[SOURCE INFORMATION — start]

import Mathlib
import Summits.AtomisticToContinuum.BoseEinsteinCondensation.Theorems.SoloBlindSymmetrisedJensen

/-!
# The spin-wave half of the Fröhlich–Spencer lower bound needs no Gaussian structure
(solo paper §13.9, scope note for the Hamiltonian / time-blocked rotor model)

In the dual (field-strength) representation of a `D ≥ 3` abelian lattice model the two-point
function is a ratio `Z(S)/Z` in which the disorder 1-form `E_S` (the coexact spreading of the
string `S`, `‖E_S‖² = 2(2π)²(G(0) - G(x-y)) < ∞` in `D ≥ 3`) shifts the argument of the action:
`Z(S)/Z = ⟨exp(-(A(u - E_S) - A(u)))⟩`.  For the Villain model `A` is quadratic and the bound
`Z(S)/Z ≥ exp(-‖E_S‖²/2β)` is a Gaussian computation.  Recorded here: for ANY action `A` whose
curvature along a linear map `L` is bounded above by `C` — precisely, `x ↦ C/2 ‖L x‖² - A x` is
convex — and ANY probability measure on configurations (even or not), the symmetrised expectation
obeys the same bound with `β⁻¹` replaced by `C`:

  `(⟨e^{-(A(u-e)-A(u))}⟩ + ⟨e^{-(A(u+e)-A(u))}⟩)/2 ≥ exp(-C ‖L e‖²/2)`.

The two expectations are the observable and its complex conjugate (time reversal), which agree
for a real ground state; the odd (first-order) terms cancel exactly between them and `cosh ≥ 1`
does the rest (`exp_le_half_integral_add_integral` of `SoloBlindSymmetrisedJensen`).  This is the
form needed for quasi-local, non-product, non-Gaussian weights (time-blocked quantum rotor:
Bessel/Skellam spatial weights, Villain temporal weights with offset charge, positive intra-block
corrections), cell by cell (`Finset` version).

* `second_diff_le_of_convexOn` — convexity of `C/2‖L·‖² - A` gives
  `A(u+e) + A(u-e) - 2A(u) ≤ C‖L e‖²` (parallelogram law);
* `sum_second_diff_le` — the cell-wise (quasi-local) version;
* `exp_neg_half_le_half_integral_add_of_second_diff_le` — the symmetrised Jensen bound from a
  uniform second-difference bound `K`;
* `exp_neg_half_curv_le_half_integral_add` / `exp_neg_half_sum_curv_le_half_integral_add` — the
  packaged statements for one semiconcavity datum `(L, C)` and for a finite family of cells.
-/

namespace Summit.AtomisticToContinuum.BoseEinsteinCondensation.Theorems

open MeasureTheory

section Semiconvex

variable {E F : Type*} [NormedAddCommGroup E] [InnerProductSpace ℝ E]
  [NormedAddCommGroup F] [InnerProductSpace ℝ F]

/-- Parallelogram law with squares. -/
theorem norm_add_sq_add_norm_sub_sq_eq (x y : F) :
    ‖x + y‖ ^ 2 + ‖x - y‖ ^ 2 = 2 * ‖x‖ ^ 2 + 2 * ‖y‖ ^ 2 := by
  have h := parallelogram_law_with_norm ℝ x y
  simp only [sq]
  linarith

/-- **Curvature bounded above ⇒ symmetric second differences bounded.** If
`x ↦ C/2 ‖L x‖² - A x` is convex on a real inner product space (for smooth `A`: the Hessian of
`A` is at most `C Lᵀ L`), then `A(u+e) + A(u-e) - 2 A(u) ≤ C ‖L e‖²` for all `u, e`. -/
theorem second_diff_le_of_convexOn (A : E → ℝ) (L : E →ₗ[ℝ] F) (C : ℝ)
    (hA : ConvexOn ℝ Set.univ (fun x => C / 2 * ‖L x‖ ^ 2 - A x)) (u e : E) :
    A (u + e) + A (u - e) - 2 * A u ≤ C * ‖L e‖ ^ 2 := by
  have h := hA.2 (Set.mem_univ (u + e)) (Set.mem_univ (u - e))
    (show (0 : ℝ) ≤ 1 / 2 by norm_num) (show (0 : ℝ) ≤ 1 / 2 by norm_num)
    (show (1 / 2 : ℝ) + 1 / 2 = 1 by norm_num)
  have hmid : (1 / 2 : ℝ) • (u + e) + (1 / 2 : ℝ) • (u - e) = u := by
    rw [← smul_add, show (u + e) + (u - e) = (2 : ℝ) • u by rw [two_smul]; abel, smul_smul]
    norm_num
  dsimp only at h
  rw [hmid] at h
  simp only [smul_eq_mul, map_add, map_sub] at h
  have hpar := norm_add_sq_add_norm_sub_sq_eq (L u) (L e)
  have key : C / 2 * ‖L u + L e‖ ^ 2 + C / 2 * ‖L u - L e‖ ^ 2
      = C * ‖L u‖ ^ 2 + C * ‖L e‖ ^ 2 := by
    rw [← mul_add, hpar]
    ring
  linarith

/-- **Cell-wise (quasi-local) version.** A finite sum of terms, each with curvature bounded by
`C i` along `L i`, has symmetric second differences bounded by `∑ C i ‖L i e‖²`. -/
theorem sum_second_diff_le {ι : Type*} (s : Finset ι) (A : ι → E → ℝ) (L : ι → (E →ₗ[ℝ] F))
    (C : ι → ℝ) (hA : ∀ i ∈ s, ConvexOn ℝ Set.univ (fun x => C i / 2 * ‖L i x‖ ^ 2 - A i x))
    (u e : E) :
    (∑ i ∈ s, A i (u + e)) + (∑ i ∈ s, A i (u - e)) - 2 * ∑ i ∈ s, A i u
      ≤ ∑ i ∈ s, C i * ‖L i e‖ ^ 2 := by
  have hpt : ∀ i ∈ s, A i (u + e) + A i (u - e) - 2 * A i u ≤ C i * ‖L i e‖ ^ 2 :=
    fun i hi => second_diff_le_of_convexOn (A i) (L i) (C i) (hA i hi) u e
  calc (∑ i ∈ s, A i (u + e)) + (∑ i ∈ s, A i (u - e)) - 2 * ∑ i ∈ s, A i u
      = ∑ i ∈ s, (A i (u + e) + A i (u - e) - 2 * A i u) := by
        rw [Finset.mul_sum, ← Finset.sum_add_distrib, ← Finset.sum_sub_distrib]
    _ ≤ ∑ i ∈ s, C i * ‖L i e‖ ^ 2 := Finset.sum_le_sum hpt

end Semiconvex

section SpinWave

variable {Ω : Type*} [MeasurableSpace Ω] {μ : Measure Ω} [IsProbabilityMeasure μ]
variable {E : Type*} [AddCommGroup E]

/-- **Symmetrised Jensen from a uniform second-difference bound.** For any action `A` on an
additive group with `A(v+e) + A(v-e) - 2A(v) ≤ K` for all `v`, any random configuration `u` and
any probability law, the average of `⟨exp(-(A(u-e)-A(u)))⟩` and `⟨exp(-(A(u+e)-A(u)))⟩` is at least
`exp(-K/2)`.  No evenness of the law and no Gaussian structure is used. -/
theorem exp_neg_half_le_half_integral_add_of_second_diff_le (A : E → ℝ) (e : E) (K : ℝ)
    (hK : ∀ v, A (v + e) + A (v - e) - 2 * A v ≤ K) (u : Ω → E)
    (hfm : Integrable (fun ω => Real.exp (-(A (u ω - e) - A (u ω)))) μ)
    (hgm : Integrable (fun ω => Real.exp (-(A (u ω + e) - A (u ω)))) μ)
    (hf : Integrable (fun ω => -(A (u ω - e) - A (u ω))) μ)
    (hg : Integrable (fun ω => -(A (u ω + e) - A (u ω))) μ) :
    Real.exp (-(K / 2)) ≤
      ((∫ ω, Real.exp (-(A (u ω - e) - A (u ω))) ∂μ)
        + ∫ ω, Real.exp (-(A (u ω + e) - A (u ω))) ∂μ) / 2 := by
  set f : Ω → ℝ := fun ω => Real.exp (-(A (u ω - e) - A (u ω))) with hfdef
  set g : Ω → ℝ := fun ω => Real.exp (-(A (u ω + e) - A (u ω))) with hgdef
  have hlogf : (fun ω => Real.log (f ω)) = fun ω => -(A (u ω - e) - A (u ω)) := by
    funext ω
    simp [hfdef, Real.log_exp]
  have hlogg : (fun ω => Real.log (g ω)) = fun ω => -(A (u ω + e) - A (u ω)) := by
    funext ω
    simp [hgdef, Real.log_exp]
  have hlf : Integrable (fun ω => Real.log (f ω)) μ := by rw [hlogf]; exact hf
  have hlg : Integrable (fun ω => Real.log (g ω)) μ := by rw [hlogg]; exact hg
  have hsum : -K ≤ (∫ ω, Real.log (f ω) ∂μ) + ∫ ω, Real.log (g ω) ∂μ := by
    have hpt : (fun _ : Ω => -K) ≤ fun ω => Real.log (f ω) + Real.log (g ω) := by
      intro ω
      have h1 := hK (u ω)
      simp only [hfdef, hgdef, Real.log_exp]
      linarith
    have hmono := integral_mono (integrable_const (-K)) (hlf.add hlg) hpt
    have hadd : ∫ x, ((fun ω => Real.log (f ω)) + fun ω => Real.log (g ω)) x ∂μ
        = (∫ ω, Real.log (f ω) ∂μ) + ∫ ω, Real.log (g ω) ∂μ := integral_add hlf hlg
    have hconst : ∫ _x : Ω, -K ∂μ = -K := by simp
    linarith [hmono, hadd, hconst]
  exact exp_le_half_integral_add_integral (μ := μ) (S := -(K / 2))
    (T := ((∫ ω, Real.log (f ω) ∂μ) - ∫ ω, Real.log (g ω) ∂μ) / 2)
    (fun ω => Real.exp_pos _) (fun ω => Real.exp_pos _) hfm hgm hlf hlg
    (by linarith) (by linarith)

end SpinWave

section Packaged

variable {Ω : Type*} [MeasurableSpace Ω] {μ : Measure Ω} [IsProbabilityMeasure μ]
variable {E F : Type*} [NormedAddCommGroup E] [InnerProductSpace ℝ E]
  [NormedAddCommGroup F] [InnerProductSpace ℝ F]

/-- **Spin-wave bound for a semiconcave action.** If `x ↦ C/2 ‖L x‖² - A x` is convex then for
every disorder shift `e`, every random configuration `u` and every probability law,
`exp(-C ‖L e‖²/2) ≤ (⟨e^{-(A(u-e)-A(u))}⟩ + ⟨e^{-(A(u+e)-A(u))}⟩)/2`. For the Villain action
(`A = ‖·‖²/2β`, `L = id`, `C = 1/β`) this is the Gaussian value `exp(-‖e‖²/2β)`. -/
theorem exp_neg_half_curv_le_half_integral_add (A : E → ℝ) (L : E →ₗ[ℝ] F) (C : ℝ)
    (hA : ConvexOn ℝ Set.univ (fun x => C / 2 * ‖L x‖ ^ 2 - A x)) (u : Ω → E) (e : E)
    (hfm : Integrable (fun ω => Real.exp (-(A (u ω - e) - A (u ω)))) μ)
    (hgm : Integrable (fun ω => Real.exp (-(A (u ω + e) - A (u ω)))) μ)
    (hf : Integrable (fun ω => -(A (u ω - e) - A (u ω))) μ)
    (hg : Integrable (fun ω => -(A (u ω + e) - A (u ω))) μ) :
    Real.exp (-(C * ‖L e‖ ^ 2 / 2)) ≤
      ((∫ ω, Real.exp (-(A (u ω - e) - A (u ω))) ∂μ)
        + ∫ ω, Real.exp (-(A (u ω + e) - A (u ω))) ∂μ) / 2 := by
  have h := exp_neg_half_le_half_integral_add_of_second_diff_le (μ := μ) A e (C * ‖L e‖ ^ 2)
    (fun v => second_diff_le_of_convexOn A L C hA v e) u hfm hgm hf hg
  simpa [div_eq_mul_inv, mul_comm] using h

/-- **Cell-wise spin-wave bound.** For a finite family of cells `i ∈ s` with local actions `A i`
of curvature at most `C i` along `L i`, the total action `∑ A i` obeys the symmetrised spin-wave
bound with constant `∑ C i ‖L i e‖²` — the quasi-local, non-product replacement for the Gaussian
`‖E_S‖²/β` of the Villain model. -/
theorem exp_neg_half_sum_curv_le_half_integral_add {ι : Type*} (s : Finset ι) (A : ι → E → ℝ)
    (L : ι → (E →ₗ[ℝ] F)) (C : ι → ℝ)
    (hA : ∀ i ∈ s, ConvexOn ℝ Set.univ (fun x => C i / 2 * ‖L i x‖ ^ 2 - A i x))
    (u : Ω → E) (e : E)
    (hfm : Integrable (fun ω => Real.exp (-((∑ i ∈ s, A i (u ω - e)) - ∑ i ∈ s, A i (u ω)))) μ)
    (hgm : Integrable (fun ω => Real.exp (-((∑ i ∈ s, A i (u ω + e)) - ∑ i ∈ s, A i (u ω)))) μ)
    (hf : Integrable (fun ω => -((∑ i ∈ s, A i (u ω - e)) - ∑ i ∈ s, A i (u ω))) μ)
    (hg : Integrable (fun ω => -((∑ i ∈ s, A i (u ω + e)) - ∑ i ∈ s, A i (u ω))) μ) :
    Real.exp (-((∑ i ∈ s, C i * ‖L i e‖ ^ 2) / 2)) ≤
      ((∫ ω, Real.exp (-((∑ i ∈ s, A i (u ω - e)) - ∑ i ∈ s, A i (u ω))) ∂μ)
        + ∫ ω, Real.exp (-((∑ i ∈ s, A i (u ω + e)) - ∑ i ∈ s, A i (u ω))) ∂μ) / 2 := by
  have hK : ∀ v, (fun x => ∑ i ∈ s, A i x) (v + e) + (fun x => ∑ i ∈ s, A i x) (v - e)
      - 2 * (fun x => ∑ i ∈ s, A i x) v ≤ ∑ i ∈ s, C i * ‖L i e‖ ^ 2 :=
    fun v => sum_second_diff_le s A L C hA v e
  exact exp_neg_half_le_half_integral_add_of_second_diff_le (μ := μ) (fun x => ∑ i ∈ s, A i x) e
    (∑ i ∈ s, C i * ‖L i e‖ ^ 2) hK u hfm hgm hf hg

end Packaged

end Summit.AtomisticToContinuum.BoseEinsteinCondensation.Theorems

[SOURCE INFORMATION — finish]

TASK OBJECTIVE.
Once you find the line with "Bessel/Skellam spatial weights, Villain" in the entries above, output it and each line after it up to and including the line with "with squares. -/", and nothing else.

TASK OUTPUT.
Bessel/Skellam spatial weights, Villain temporal weights with offset charge, positive intra-block
corrections), cell by cell (`Finset` version).

* `second_diff_le_of_convexOn` — convexity of `C/2‖L·‖² - A` gives
  `A(u+e) + A(u-e) - 2A(u) ≤ C‖L e‖²` (parallelogram law);
* `sum_second_diff_le` — the cell-wise (quasi-local) version;
* `exp_neg_half_le_half_integral_add_of_second_diff_le` — the symmetrised Jensen bound from a
  uniform second-difference bound `K`;
* `exp_neg_half_curv_le_half_integral_add` / `exp_neg_half_sum_curv_le_half_integral_add` — the
  packaged statements for one semiconcavity datum `(L, C)` and for a finite family of cells.
-/

namespace Summit.AtomisticToContinuum.BoseEinsteinCondensation.Theorems

open MeasureTheory

section Semiconvex

variable {E F : Type*} [NormedAddCommGroup E] [InnerProductSpace ℝ E]
  [NormedAddCommGroup F] [InnerProductSpace ℝ F]

/-- Parallelogram law with squares. -/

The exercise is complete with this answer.